For the past few years, the use of array comparative genome hybridization (aCGH) offered a substantial improvement in preimplantation genetic screening (PGS), increasing the number of tested chromosomes from a handful to 24 chromosomes. Unfortunately, his seemingly improved technology came at a cost since aCGH is estimated to have at least 2% error rate.
What makes array CGH prone to errors?
Array CGH is an indirect measurement as it relies on hybridization signals. During the hybridization process, clinical samples are labeled with a fluorescent dye and then hybridized against an array of known chromosome regions. Signals coming from each array are then scanned and analyzed using normal male and female references.
One key limitation of array CGH and other hybridization techniques is the susceptibility to signal saturation. In the case of PGS, hybridization signals arising from multiple chromosomes are beyond the aCGH sensitivity level, thus preventing the detection of polyploidy which is the presence of more than the two normal sets of chromosomes.
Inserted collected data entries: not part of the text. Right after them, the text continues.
/-- **`WaringOnCurve` (proved composition of stubs 1a, 1b, 1c).** A nonzero signed sum of `K` `m`-th
powers of real linear forms in the monomials `X^(e_0) < ⋯ < X^(e_{T-1})` has at most
`2^(a(m+1)) (K+T+2)^a` distinct real zeros, for one absolute `a` (namely `a_{1c} + 3`). -/
theorem waringOnCurve_of :
    ∃ a : ℕ, ∀ (K m T : ℕ) (ε : Fin K → ℤˣ) (c : Fin K → Fin T → ℝ) (e : Fin T → ℕ), StrictMono e →
      (∑ i, C (((ε i : ℤ) : ℝ)) * (∑ l, C (c i l) * X ^ (e l)) ^ m) ≠ 0 →
        (∑ i, C (((ε i : ℤ) : ℝ)) * (∑ l, C (c i l) * X ^ (e l)) ^ m).roots.toFinset.card
          ≤ 2 ^ (a * (m + 1)) * (K + T + 2) ^ a := by
  obtain ⟨a, ha⟩ := stub_waringCore
  refine ⟨a + 3, fun K m T ε c e he hG => ?_⟩
  have hB : 1 ≤ K + T + 2 := by omega
  have h8 : 8 ≤ 2 ^ ((a + 3) * (m + 1)) :=
    calc (8 : ℕ) = 2 ^ 3 := by norm_num
      _ ≤ 2 ^ ((a + 3) * (m + 1)) := Nat.pow_le_pow_right (by norm_num) (by nlinarith)
  have hmono : 2 ^ (a * (m + 1)) * (K + T + 2) ^ a ≤ 2 ^ ((a + 3) * (m + 1)) * (K + T + 2) ^ (a + 3) :=
    Nat.mul_le_mul (Nat.pow_le_pow_right (by norm_num) (by nlinarith))
      (Nat.pow_le_pow_right hB (by omega))
  rcases Nat.lt_or_ge K 3 with hK | hK
  · -- `K ≤ 2`: roots of unity
    calc _ ≤ 8 * T := stub_waringSmallK K m T ε c e (by omega) he hG
      _ ≤ 2 ^ ((a + 3) * (m + 1)) * (K + T + 2) ^ (a + 3) := by
        have hT : T ≤ (K + T + 2) ^ (a + 3) :=
          calc T ≤ K + T + 2 := by omega
            _ ≤ (K + T + 2) ^ (a + 3) := Nat.le_self_pow (by omega) _
        exact Nat.mul_le_mul h8 hT
  rcases Nat.lt_or_ge m 3 with hm | hm
  · -- `m ≤ 2`: monomial count `C(T+m-1, m) ≤ (T+m-1)^m ≤ (K+T+2)^(a+3)`
    calc _ ≤ 2 * Nat.choose (T + m - 1) m := stub_waringDescartes K m T ε c e he hG
      _ ≤ 2 ^ ((a + 3) * (m + 1)) * (K + T + 2) ^ (a + 3) := by
        refine Nat.mul_le_mul (le_trans (by norm_num) h8) ?_
        calc Nat.choose (T + m - 1) m ≤ (T + m - 1) ^ m := Nat.choose_le_pow _ _
          _ ≤ (K + T + 2) ^ m := Nat.pow_le_pow_left (by omega) _
          _ ≤ (K + T + 2) ^ (a + 3) := Nat.pow_le_pow_right hB (by omega)
  rcases Nat.lt_or_ge T (m + 2) with hT | hT
  · -- `T ≤ m + 1`: monomial count `C(T+m-1, m) ≤ 2^(T+m-1) ≤ 2^(2m)`
    calc _ ≤ 2 * Nat.choose (T + m - 1) m := stub_waringDescartes K m T ε c e he hG
      _ ≤ 2 ^ ((a + 3) * (m + 1)) * (K + T + 2) ^ (a + 3) := by
        have h1 : Nat.choose (T + m - 1) m ≤ 2 ^ (2 * m) :=
          (Nat.choose_le_two_pow _ _).trans (Nat.pow_le_pow_right (by norm_num) (by omega))
        have h2 : 2 * 2 ^ (2 * m) ≤ 2 ^ ((a + 3) * (m + 1)) := by
          rw [← pow_succ']
          exact Nat.pow_le_pow_right (by norm_num) (by nlinarith)
        have h3 : 1 ≤ (K + T + 2) ^ (a + 3) := Nat.one_le_pow _ _ hB
        calc 2 * Nat.choose (T + m - 1) m ≤ 2 * 2 ^ (2 * m) := Nat.mul_le_mul_left 2 h1
          _ ≤ 2 ^ ((a + 3) * (m + 1)) * 1 := by rw [mul_one]; exact h2
          _ ≤ 2 ^ ((a + 3) * (m + 1)) * (K + T + 2) ^ (a + 3) := Nat.mul_le_mul_left _ h3
  · -- the open core
    exact (ha K m T ε c e hK hm hT he hG).trans hmono

/-- **Stub 2 (common support, `WaringOnCurve → EqualPowerSigned`).** If the Waring-on-curve bound
holds, then every nonzero `Σ_{i<K} ε_i h_i^m` with `ε_i = ±1` and `T`-sparse real `h_i` has at most
`2^(a(m+1)) (K+T+2)^a` distinct real zeros for one absolute `a`: enumerate `S = ⋃_i supp (h i)`
increasingly by `S.orderEmbOfFin rfl : Fin |S| ↪o ℕ` (`|S| ≤ K T`), write
`h i = Σ_l C ((h i).coeff (e l)) * X^(e l)` (`Polynomial.as_sum_support_C_mul_X_pow` over
`S ⊇ supp (h i)`), apply the hypothesis at `(K, m, |S|)` and re-absorb
`(K + KT + 2)^a ≤ ((K+T+2)^2)^a`: output exponent `2a`.  TRUE; size M. -/
theorem stub_commonSupport :
    (∃ a : ℕ, ∀ (K m T : ℕ) (ε : Fin K → ℤˣ) (c : Fin K → Fin T → ℝ) (e : Fin T → ℕ), StrictMono e →
      (∑ i, C (((ε i : ℤ) : ℝ)) * (∑ l, C (c i l) * X ^ (e l)) ^ m) ≠ 0 →
        (∑ i, C (((ε i : ℤ) : ℝ)) * (∑ l, C (c i l) * X ^ (e l)) ^ m).roots.toFinset.card
          ≤ 2 ^ (a * (m + 1)) * (K + T + 2) ^ a) →
    ∃ a : ℕ, ∀ (K m T : ℕ) (ε : Fin K → ℤˣ) (h : Fin K → Polynomial ℝ),
      (∀ i, (h i).support.card ≤ T) →
        (∑ i, C (((ε i : ℤ) : ℝ)) * h i ^ m) ≠ 0 →
          (∑ i, C (((ε i : ℤ) : ℝ)) * h i ^ m).roots.toFinset.card
            ≤ 2 ^ (a * (m + 1)) * (K + T + 2) ^ a :=
  -- LANDED (wave 1, p148489): Theorems/RealTauRealTauRefinedStubCommonSupport.lean
  Summit.ValiantsHypothesis.ValiantsHypothesis.Cruxes.RealTauRefined.FischerPowers.Landed.stub_commonSupport

/-- **Stub 3 (Fischer / Ryser step, Tavenas 2014 Lemme 3.26; `EqualPowerSigned → RealTauRefined`).**
For `m = 0` the sum is the constant `k` (no roots); for `m ≥ 1`, by the tree's `fischer_ryser`
(with `s = univ : Finset (Fin m)`, `y = f i`) `C m! * F = Σ_{i<k} Σ_{S ⊆ [m]} C((-1)^(m-|S|)) *
(Σ_{j∈S} f i j)^m`; reindex `Fin k × Finset (Fin m)` by `Fin (k * 2^m)` (`Fintype.equivFin`,
`Fintype.sum_equiv`), bound each support by `card_support_sum_le … ≤ m t`, note
`(C m! * F).roots = F.roots` (`roots_C_mul`, `m! ≠ 0`), apply the hypothesis at `(k 2^m, m, m t)` and
re-absorb `k 2^m + m t + 2 ≤ 2^m (k+t+2)`: output exponent `2a`.  TRUE; size M. -/
theorem stub_fischer :
    (∃ a : ℕ, ∀ (K m T : ℕ) (ε : Fin K → ℤˣ) (h : Fin K → Polynomial ℝ),
      (∀ i, (h i).support.card ≤ T) →
        (∑ i, C (((ε i : ℤ) : ℝ)) * h i ^ m) ≠ 0 →
          (∑ i, C (((ε i : ℤ) : ℝ)) * h i ^ m).roots.toFinset.card
            ≤ 2 ^ (a * (m + 1)) * (K + T + 2) ^ a) →
    ∃ a : ℕ, ∀ (k m t : ℕ) (f : Fin k → Fin m → Polynomial ℝ), (∀ i j, (f i j).support.card ≤ t) →
      (∑ i, ∏ j, f i j) ≠ 0 →
        (∑ i, ∏ j, f i j).roots.toFinset.card ≤ 2 ^ (a * (m + 1)) * (k + t + 2) ^ a :=
  -- LANDED (wave 1, p148746): Theorems/RealTauRealTauRefinedStubFischer.lean
  Summit.ValiantsHypothesis.ValiantsHypothesis.Cruxes.RealTauRefined.FischerPowers.Landed.stub_fischer

/-- **Composition (proved): the crux BY NAME from the three registered stubs** — the conclusion of
`stub_fischer` is the body of `RealTauRefined` verbatim (definitional unfolding), so this is the only
declaration of the line whose stated type is the route decl. -/
theorem RealTauRefined_of : RealTauRefined :=
  stub_fischer (stub_commonSupport waringOnCurve_of)

end Summit.ValiantsHypothesis.ValiantsHypothesis.Cruxes.RealTauRefined.FischerPowers
import Literature.MathematicalPhysics.QuantumLattice.PairSourcedTorusTrialStateLimit
import Literature.MathematicalPhysics.QuantumLattice.TorusLimitParity
import HarnessLib

/-!
# Parity-definite torus trial families of the pair-sourced `t–t'` Hubbard tori produce EVEN
# translation-invariant states (the «tiled-trial-state TI bridge» with the evenness slot)

Topic `Literature/MathematicalPhysics/QuantumLattice`; namespace
`Literature.MathematicalPhysics.QuantumLattice` (the file path). Companion of
`PairSourcedTorusTrialStateLimit.lean` (trial-vector torus limits carry the limiting density and sourced
mean energy; periodic existence; two-family mixture) and `TorusLimitParity.lean`
(`IsTorusLimitOf.isEven_of_hasParity`: torus limits of PARITY-definite families are even). The tiled
products of parity-definite open-cluster vectors that realise the pinning-field trial rows are parity- but
not number-definite (`ClusterProductStates.hasParity_prodFamily`); this file threads the parity hypothesis
`∃ p, TwoCluster.HasParity p ψ` through the existence theorems so that the produced infinite-volume states
land in the standard hypothesis class «translation invariant ∧ even ∧ density `n`» of the tree's transport
lemmas (`le_energyDensityTT'_of_forall_isTranslationInvariant`).

* `exists_isTranslationInvariant_isEven_density_eq_meanEnergy_sourced_eq_of_trialStates` (family form, along
  `L_j → ∞`) and `…_of_periodic_trialStates` (per-side existential form on `q ∣ L`, `L ≥ L₀`): parity-definite
  unit trial vectors with exact rows `(n, e)` produce an EVEN translation-invariant state of density `n` and
  sourced mean energy `e`.
* `InfVolFermionState.exists_isTranslationInvariant_isEven_density_eq_meanEnergy_le'` — the even twin of the
  intermediate-density mixture lemma of `InfVolFermionStateMixture.lean` (`IsEven.mix`).
* `exists_isTranslationInvariant_isEven_density_eq_meanEnergy_sourced_le_of_two_periodic_trialStates` — two
  parity-definite periodic families bracketing `n` + the literal side condition ⇒ an EVEN translation-invariant
  state of density EXACTLY `n` with `e^{src}_h ≤ u`.

Everything is PROVED; no definition, no named fact, zero compute.

## References
* H. Araki, H. Moriya, Rev. Math. Phys. 15 (2003) 93, §4.1 Def. 4.5 (even states).
  [cite: ArakiMoriya2003, §4.1 Def. 4.5]
* O. Bratteli, D. W. Robinson, *Operator Algebras and Quantum Statistical Mechanics 1* (1987), §4.3.1
  (invariant states; convexity). [cite: BratteliRobinsonI1987, §4.3.1]
-/

noncomputable section

namespace Literature.MathematicalPhysics.QuantumLattice

open Matrix Finset HubbardWave0 _root_.Filter Literature.Probability.LatticeModels
open scoped _root_.Topology ComplexOrder

section Even

/-- The sides `q·(j + L₀ + 1)` are nonzero for `q ≠ 0`. [folklore] -/
private theorem neZero_mul_succ' {q : ℕ} (hq : 0 < q) (L₀ j : ℕ) : NeZero (q * (j + L₀ + 1)) :=
  ⟨Nat.mul_ne_zero hq.ne' (Nat.succ_ne_zero _)⟩

/-- The sides `q·(j + L₀ + 1)` diverge. [folklore] -/
private theorem tendsto_mul_succ' {q : ℕ} (hq : 0 < q) (L₀ : ℕ) :
    Tendsto (fun j : ℕ => q * (j + L₀ + 1)) atTop atTop := by
  refine tendsto_atTop_mono (fun j => ?_) tendsto_id
  calc id j = j := rfl
    _ ≤ j + L₀ + 1 := by omega
    _ = 1 * (j + L₀ + 1) := (one_mul _).symm
    _ ≤ q * (j + L₀ + 1) := Nat.mul_le_mul_right _ hq

/-- **One trial family of parity-definite unit vectors, exact rows ⇒ an EVEN translation-invariant state.**
As `exists_isTranslationInvariant_density_eq_meanEnergy_sourced_eq_of_trialStates`, with each `ψ_{L_j}` of
definite fermion parity (tiled products of parity-definite cluster vectors): the produced torus limit is
moreover even (`IsTorusLimitOf.isEven_of_hasParity`). [cite: ArakiMoriya2003, §4.1 Def. 4.5] -/
theorem exists_isTranslationInvariant_isEven_density_eq_meanEnergy_sourced_eq_of_trialStates (tp U μ h : ℝ)
    {Ls : ℕ → ℕ} [hL0 : ∀ j, NeZero (Ls j)] (hLs : Tendsto Ls atTop atTop)
    (ψ : ∀ L, Fock (Orb (FermionTorus 2 L))) {p : ℕ → ℕ} (hpar : ∀ j, TwoCluster.HasParity (p j) (ψ (Ls j)))
    (hψ1 : ∀ j, star (ψ (Ls j)) ⬝ᵥ ψ (Ls j) = 1) {n e : ℝ}
    (hn : ∀ j, (expect totalNumber (ψ (Ls j))).re = n * (Ls j : ℝ) ^ 2)
    (he : ∀ j, (expect (dWaveSourceTorusTT' (Ls j) tp U μ h) (ψ (Ls j))).re = e * (Ls j : ℝ) ^ 2) :
    ∃ σ : InfVolFermionState 2, (∃ φ : ℕ → ℕ, StrictMono φ ∧ σ.IsTorusLimitOf ψ (Ls ∘ φ)) ∧
      σ.IsTranslationInvariant ∧ σ.IsEven ∧ σ.density = n ∧
      σ.meanEnergy (hubbardTTPrimeSourcedInteraction 1 tp U μ dWaveFormFactor h) 1 = e := by
  obtain ⟨σ, ⟨φ, hφ, hσ⟩, hTI, hρ, hE⟩ :=
    exists_isTranslationInvariant_density_eq_meanEnergy_sourced_eq_of_trialStates tp U μ h hLs ψ hψ1 hn he
  have hσ' : σ.IsTorusLimitOf ψ (fun j => Ls (φ j)) := hσ
  exact ⟨σ, ⟨φ, hφ, hσ⟩, hTI, hσ'.isEven_of_hasParity (p := fun j => p (φ j)) fun j => hpar (φ j), hρ, hE⟩

/-- **Per-side existential form on a sub-progression, parity-definite trial vectors ⇒ an EVEN
translation-invariant state** of density `n` and sourced mean energy `e`. [cite: ArakiMoriya2003, §4.1 Def. 4.5] -/
theorem exists_isTranslationInvariant_isEven_density_eq_meanEnergy_sourced_eq_of_periodic_trialStates
    (tp U μ h : ℝ) {q : ℕ} (hq : 0 < q) (L₀ : ℕ) {n e : ℝ}
    (hrows : ∀ L : ℕ, q ∣ L → L₀ ≤ L → ∀ [NeZero L], ∃ ψ : Fock (Orb (FermionTorus 2 L)),
      (∃ p : ℕ, TwoCluster.HasParity p ψ) ∧ star ψ ⬝ᵥ ψ = 1 ∧ (expect totalNumber ψ).re = n * (L : ℝ) ^ 2 ∧
        (expect (dWaveSourceTorusTT' L tp U μ h) ψ).re = e * (L : ℝ) ^ 2) :
    ∃ σ : InfVolFermionState 2, σ.IsTranslationInvariant ∧ σ.IsEven ∧ σ.density = n ∧
      σ.meanEnergy (hubbardTTPrimeSourcedInteraction 1 tp U μ dWaveFormFactor h) 1 = e := by
  classical
  have hex : ∀ L : ℕ, ∃ ψ : Fock (Orb (FermionTorus 2 L)), ∀ (hqL : q ∣ L) (hL : L₀ ≤ L) (hL0 : L ≠ 0),
      (∃ p : ℕ, TwoCluster.HasParity p ψ) ∧ star ψ ⬝ᵥ ψ = 1 ∧ (expect totalNumber ψ).re = n * (L : ℝ) ^ 2 ∧
        (expect (@dWaveSourceTorusTT' L ⟨hL0⟩ tp U μ h) ψ).re = e * (L : ℝ) ^ 2 := by
    intro L
    by_cases hc : q ∣ L ∧ L₀ ≤ L ∧ L ≠ 0
    · obtain ⟨ψ, hψ⟩ := @hrows L hc.1 hc.2.1 ⟨hc.2.2⟩
      exact ⟨ψ, fun _ _ _ => hψ⟩
    · refine ⟨0, fun hqL hL hL0 => absurd ⟨hqL, hL, hL0⟩ hc⟩
  choose ψ hψ using hex
  set Ls : ℕ → ℕ := fun j => q * (j + L₀ + 1) with hLs_def
  haveI hL0 : ∀ j, NeZero (Ls j) := fun j => neZero_mul_succ' hq L₀ j
  have hadm : ∀ j, q ∣ Ls j ∧ L₀ ≤ Ls j := fun j =>
    ⟨Dvd.intro _ rfl, by
      calc L₀ ≤ j + L₀ + 1 := by omega
        _ = 1 * (j + L₀ + 1) := (one_mul _).symm
        _ ≤ q * (j + L₀ + 1) := Nat.mul_le_mul_right _ hq⟩
  have hrow : ∀ j, (∃ p : ℕ, TwoCluster.HasParity p (ψ (Ls j))) ∧ star (ψ (Ls j)) ⬝ᵥ ψ (Ls j) = 1 ∧
      (expect totalNumber (ψ (Ls j))).re = n * (Ls j : ℝ) ^ 2 ∧
      (expect (dWaveSourceTorusTT' (Ls j) tp U μ h) (ψ (Ls j))).re = e * (Ls j : ℝ) ^ 2 :=
    fun j => hψ (Ls j) (hadm j).1 (hadm j).2 (hL0 j).ne
  choose p hp using fun j => (hrow j).1
  obtain ⟨σ, -, hσ, hev, hρ, hE⟩ :=
    exists_isTranslationInvariant_isEven_density_eq_meanEnergy_sourced_eq_of_trialStates tp U μ h
      (tendsto_mul_succ' hq L₀) ψ hp (fun j => (hrow j).2.1) (fun j => (hrow j).2.2.1) (fun j => (hrow j).2.2.2)
  exact ⟨σ, hσ, hev, hρ, hE⟩

/-- **Intermediate densities by mixing EVEN states** (the even twin of
`InfVolFermionState.exists_isTranslationInvariant_density_eq_meanEnergy_le'`): translation-invariant even
`ω₁, ω₂` with densities `n₁ < n₂` bracketing `n`, caps `e_Ψ(ωᵢ) ≤ eᵢ` and
`(n₂ − n)·e₁ + (n − n₁)·e₂ ≤ u·(n₂ − n₁)` give a translation-invariant EVEN state of density `n` with `e_Ψ ≤ u`
(`IsTranslationInvariant.mix`, `IsEven.mix`, `density_mix`, `meanEnergy_mix`). [cite: BratteliRobinsonI1987, §4.3.1] -/
theorem InfVolFermionState.exists_isTranslationInvariant_isEven_density_eq_meanEnergy_le' {d : ℕ}
    {ω₁ ω₂ : InfVolFermionState d} (h₁ : ω₁.IsTranslationInvariant) (h₂ : ω₂.IsTranslationInvariant)
    (he₁' : ω₁.IsEven) (he₂' : ω₂.IsEven) {n₁ n₂ n e₁ e₂ u : ℝ}
    (hn₁ : ω₁.density = n₁) (hn₂ : ω₂.density = n₂) (hlt : n₁ < n₂) (hle₁ : n₁ ≤ n) (hle₂ : n ≤ n₂)
    (Ψ : FermionInteraction d) (R : ℝ) (he₁ : ω₁.meanEnergy Ψ R ≤ e₁) (he₂ : ω₂.meanEnergy Ψ R ≤ e₂)
    (hu : (n₂ - n) * e₁ + (n - n₁) * e₂ ≤ u * (n₂ - n₁)) :
    ∃ σ : InfVolFermionState d, σ.IsTranslationInvariant ∧ σ.IsEven ∧ σ.density = n ∧ σ.meanEnergy Ψ R ≤ u := by
  have hd : 0 < n₂ - n₁ := sub_pos.2 hlt
  have hw₀ : 0 ≤ (n₂ - n) / (n₂ - n₁) := div_nonneg (sub_nonneg.2 hle₂) hd.le
  have hw₁ : (n₂ - n) / (n₂ - n₁) ≤ 1 := by
    rw [div_le_one hd]
    linarith
  have hw₁' : 0 ≤ 1 - (n₂ - n) / (n₂ - n₁) := sub_nonneg.2 hw₁
  refine ⟨InfVolFermionState.mix _ hw₀ hw₁ ω₁ ω₂, h₁.mix h₂ _ hw₀ hw₁, he₁'.mix he₂' _ hw₀ hw₁, ?_, ?_⟩
  · rw [InfVolFermionState.density_mix, hn₁, hn₂]
    field_simp
    ring
  · rw [InfVolFermionState.meanEnergy_mix]
    have hone : 1 - (n₂ - n) / (n₂ - n₁) = (n - n₁) / (n₂ - n₁) := by
      field_simp
      ring
    calc (n₂ - n) / (n₂ - n₁) * ω₁.meanEnergy Ψ R + (1 - (n₂ - n) / (n₂ - n₁)) * ω₂.meanEnergy Ψ R
        ≤ (n₂ - n) / (n₂ - n₁) * e₁ + (1 - (n₂ - n) / (n₂ - n₁)) * e₂ :=
          add_le_add (mul_le_mul_of_nonneg_left he₁ hw₀) (mul_le_mul_of_nonneg_left he₂ hw₁')
      _ = ((n₂ - n) * e₁ + (n - n₁) * e₂) / (n₂ - n₁) := by
          rw [hone]
          field_simp
      _ ≤ u := by
          rw [div_le_iff₀ hd]
          exact hu

/-- **Two parity-definite periodic trial families and the mixture ⇒ an EVEN translation-invariant state of
density EXACTLY `n` with `e^{src}_h ≤ u`** (the `hcap` shape with evenness).
[cite: BratteliRobinsonI1987, §4.3.1] -/
theorem exists_isTranslationInvariant_isEven_density_eq_meanEnergy_sourced_le_of_two_periodic_trialStates
    (tp U μ h : ℝ) {q₁ q₂ : ℕ} (hq₁ : 0 < q₁) (hq₂ : 0 < q₂) (L₁ L₂ : ℕ) {n₁ n₂ n e₁ e₂ u : ℝ}
    (hrows₁ : ∀ L : ℕ, q₁ ∣ L → L₁ ≤ L → ∀ [NeZero L], ∃ ψ : Fock (Orb (FermionTorus 2 L)),
      (∃ p : ℕ, TwoCluster.HasParity p ψ) ∧ star ψ ⬝ᵥ ψ = 1 ∧ (expect totalNumber ψ).re = n₁ * (L : ℝ) ^ 2 ∧
        (expect (dWaveSourceTorusTT' L tp U μ h) ψ).re = e₁ * (L : ℝ) ^ 2)
    (hrows₂ : ∀ L : ℕ, q₂ ∣ L → L₂ ≤ L → ∀ [NeZero L], ∃ ψ : Fock (Orb (FermionTorus 2 L)),
      (∃ p : ℕ, TwoCluster.HasParity p ψ) ∧ star ψ ⬝ᵥ ψ = 1 ∧ (expect totalNumber ψ).re = n₂ * (L : ℝ) ^ 2 ∧
        (expect (dWaveSourceTorusTT' L tp U μ h) ψ).re = e₂ * (L : ℝ) ^ 2)
    (hlt : n₁ < n₂) (hle₁ : n₁ ≤ n) (hle₂ : n ≤ n₂) (hu : (n₂ - n) * e₁ + (n - n₁) * e₂ ≤ u * (n₂ - n₁)) :
    ∃ σ : InfVolFermionState 2, σ.IsTranslationInvariant ∧ σ.IsEven ∧ σ.density = n ∧
      σ.meanEnergy (hubbardTTPrimeSourcedInteraction 1 tp U μ dWaveFormFactor h) 1 ≤ u := by
  obtain ⟨ω₁, hω₁, hev₁, hρ₁, hE₁⟩ :=
    exists_isTranslationInvariant_isEven_density_eq_meanEnergy_sourced_eq_of_periodic_trialStates tp U μ h hq₁ L₁
      hrows₁
  obtain ⟨ω₂, hω₂, hev₂, hρ₂, hE₂⟩ :=
    exists_isTranslationInvariant_isEven_density_eq_meanEnergy_sourced_eq_of_periodic_trialStates tp U μ h hq₂ L₂
      hrows₂
  exact InfVolFermionState.exists_isTranslationInvariant_isEven_density_eq_meanEnergy_le' hω₁ hω₂ hev₁ hev₂ hρ₁ hρ₂
    hlt hle₁ hle₂ _ 1 hE₁.le hE₂.le hu

end Even

end Literature.MathematicalPhysics.QuantumLattice

end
A second technical limitation of aCGH is detection of sex chromosome abnormalities such as Triple X (XXX), Klinefelter (XXY), or XYY syndromes. While failure to detect Triple X is due to the saturation issue, the limited detection of XXY and XYY syndromes is a result of aCGH’s limited sensitivity in Y chromosome detection.
The Y chromosome is relatively small compared to the X chromosome and it is riddled with repetitive sequences which present challenges for probe design and detection using aCGH. Considering this, it is not surprising that gender selection by aCGH is sometimes inconclusive due to the same effect.
Impact on IVF outcome
Misdiagnosis reduces implantation and pregnancy success rates, and it is linked to the transmission of genetic disorders to newborns, not to mention a psychological and financial impact on patients. For this reason, clinicians, researchers, and IVF professionals are constantly searching for new diagnostic tools with higher accuracy and lower cost for patients.
Alternative and Future Trend
Next Generation Sequencing has revolutionized the field of genetic testing, and preimplantation genetic diagnosis is not an exception. Today, with recent technology improvements, NGS is a practical and affordable option for IVF centers that demand faster, more reliable, and more accurate testing for their clients. In contrast to aCGH, Next Generation Sequencing provides direct sequencing of actual embryo DNA at single nucleotide level, providing coverage, sensitivity, and precision superior to any existing technology.